- _MATERIAL PROVIDED_:
◇ ◇ ◇
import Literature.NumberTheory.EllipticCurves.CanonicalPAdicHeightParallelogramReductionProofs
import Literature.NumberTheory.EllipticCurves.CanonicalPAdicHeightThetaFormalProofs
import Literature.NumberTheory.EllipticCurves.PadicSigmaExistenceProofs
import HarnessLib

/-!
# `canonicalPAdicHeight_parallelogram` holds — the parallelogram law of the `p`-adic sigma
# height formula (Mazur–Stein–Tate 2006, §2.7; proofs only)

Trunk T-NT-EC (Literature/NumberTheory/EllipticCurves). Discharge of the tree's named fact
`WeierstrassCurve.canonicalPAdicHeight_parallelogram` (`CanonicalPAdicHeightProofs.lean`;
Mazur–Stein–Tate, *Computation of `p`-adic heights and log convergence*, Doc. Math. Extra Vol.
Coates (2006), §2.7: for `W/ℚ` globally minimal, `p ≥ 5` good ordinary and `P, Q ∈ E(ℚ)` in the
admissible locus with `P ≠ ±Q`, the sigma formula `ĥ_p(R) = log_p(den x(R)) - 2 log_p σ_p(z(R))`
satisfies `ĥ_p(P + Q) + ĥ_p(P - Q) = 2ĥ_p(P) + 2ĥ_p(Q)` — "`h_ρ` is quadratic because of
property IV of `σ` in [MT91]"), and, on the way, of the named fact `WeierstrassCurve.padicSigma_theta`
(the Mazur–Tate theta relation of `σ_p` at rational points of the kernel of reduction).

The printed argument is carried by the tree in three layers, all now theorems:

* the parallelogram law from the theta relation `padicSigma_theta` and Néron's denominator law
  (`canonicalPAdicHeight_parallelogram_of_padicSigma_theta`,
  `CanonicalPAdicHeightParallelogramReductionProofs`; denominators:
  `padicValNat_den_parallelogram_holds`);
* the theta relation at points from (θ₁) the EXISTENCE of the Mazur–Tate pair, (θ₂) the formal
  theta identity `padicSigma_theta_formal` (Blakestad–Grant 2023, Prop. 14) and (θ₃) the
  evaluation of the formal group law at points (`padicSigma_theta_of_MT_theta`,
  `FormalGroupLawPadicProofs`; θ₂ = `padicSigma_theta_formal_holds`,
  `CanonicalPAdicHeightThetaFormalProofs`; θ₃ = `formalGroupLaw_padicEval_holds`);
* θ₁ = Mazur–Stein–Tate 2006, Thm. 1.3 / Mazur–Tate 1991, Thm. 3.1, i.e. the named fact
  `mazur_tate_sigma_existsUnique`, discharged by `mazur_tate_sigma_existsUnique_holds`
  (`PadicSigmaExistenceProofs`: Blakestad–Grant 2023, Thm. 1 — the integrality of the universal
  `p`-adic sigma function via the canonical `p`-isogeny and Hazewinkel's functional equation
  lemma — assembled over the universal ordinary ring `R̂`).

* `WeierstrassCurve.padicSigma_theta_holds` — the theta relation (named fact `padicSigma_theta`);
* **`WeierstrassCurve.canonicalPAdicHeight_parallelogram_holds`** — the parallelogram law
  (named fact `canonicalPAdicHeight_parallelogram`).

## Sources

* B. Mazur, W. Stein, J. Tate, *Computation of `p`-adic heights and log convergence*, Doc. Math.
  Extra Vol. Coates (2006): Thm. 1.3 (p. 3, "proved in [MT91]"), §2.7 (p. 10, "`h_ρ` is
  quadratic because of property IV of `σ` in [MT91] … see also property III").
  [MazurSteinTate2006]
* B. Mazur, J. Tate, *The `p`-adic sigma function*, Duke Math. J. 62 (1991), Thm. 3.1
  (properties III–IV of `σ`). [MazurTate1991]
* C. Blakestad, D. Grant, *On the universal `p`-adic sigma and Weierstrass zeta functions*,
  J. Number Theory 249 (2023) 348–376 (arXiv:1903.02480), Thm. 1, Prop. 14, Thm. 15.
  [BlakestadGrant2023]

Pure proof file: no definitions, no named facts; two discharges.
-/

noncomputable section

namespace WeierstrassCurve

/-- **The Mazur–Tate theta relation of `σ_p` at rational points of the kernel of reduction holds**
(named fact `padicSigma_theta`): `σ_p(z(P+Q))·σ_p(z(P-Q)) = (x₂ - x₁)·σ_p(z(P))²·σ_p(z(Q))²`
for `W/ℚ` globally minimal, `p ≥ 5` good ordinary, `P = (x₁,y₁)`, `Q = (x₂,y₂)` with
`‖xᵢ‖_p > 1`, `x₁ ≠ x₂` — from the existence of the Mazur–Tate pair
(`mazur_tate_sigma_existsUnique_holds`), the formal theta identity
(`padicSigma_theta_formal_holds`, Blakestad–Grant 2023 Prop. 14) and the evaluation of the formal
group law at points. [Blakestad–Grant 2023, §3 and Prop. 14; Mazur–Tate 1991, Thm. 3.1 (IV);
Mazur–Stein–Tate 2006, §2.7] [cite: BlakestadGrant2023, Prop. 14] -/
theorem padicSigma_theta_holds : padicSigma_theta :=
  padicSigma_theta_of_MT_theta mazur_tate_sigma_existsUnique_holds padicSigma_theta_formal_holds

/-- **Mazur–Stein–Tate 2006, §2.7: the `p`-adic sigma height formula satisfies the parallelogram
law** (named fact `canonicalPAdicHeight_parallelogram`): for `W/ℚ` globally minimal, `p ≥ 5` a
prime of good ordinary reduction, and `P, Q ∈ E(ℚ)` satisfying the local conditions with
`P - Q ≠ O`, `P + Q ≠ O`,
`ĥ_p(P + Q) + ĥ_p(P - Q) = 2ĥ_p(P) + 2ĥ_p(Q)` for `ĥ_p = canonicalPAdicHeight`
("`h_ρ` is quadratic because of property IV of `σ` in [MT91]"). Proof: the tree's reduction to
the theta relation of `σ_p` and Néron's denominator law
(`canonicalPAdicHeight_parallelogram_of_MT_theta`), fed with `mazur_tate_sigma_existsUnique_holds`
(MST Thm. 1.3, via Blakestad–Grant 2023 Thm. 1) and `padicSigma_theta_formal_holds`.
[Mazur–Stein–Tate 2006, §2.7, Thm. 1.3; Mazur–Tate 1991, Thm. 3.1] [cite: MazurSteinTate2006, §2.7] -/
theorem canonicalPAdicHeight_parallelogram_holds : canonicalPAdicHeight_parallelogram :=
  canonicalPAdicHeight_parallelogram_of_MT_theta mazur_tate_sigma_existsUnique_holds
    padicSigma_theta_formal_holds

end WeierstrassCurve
◇ ◇ ◇
The answer must hold exactly the lines of the entries above, from the first line through the line that contains "holds — the", and no others.

import Literature.NumberTheory.EllipticCurves.CanonicalPAdicHeightParallelogramReductionProofs
import Literature.NumberTheory.EllipticCurves.CanonicalPAdicHeightThetaFormalProofs
import Literature.NumberTheory.EllipticCurves.PadicSigmaExistenceProofs
import HarnessLib

/-!
# `canonicalPAdicHeight_parallelogram` holds — the parallelogram law of the `p`-adic sigma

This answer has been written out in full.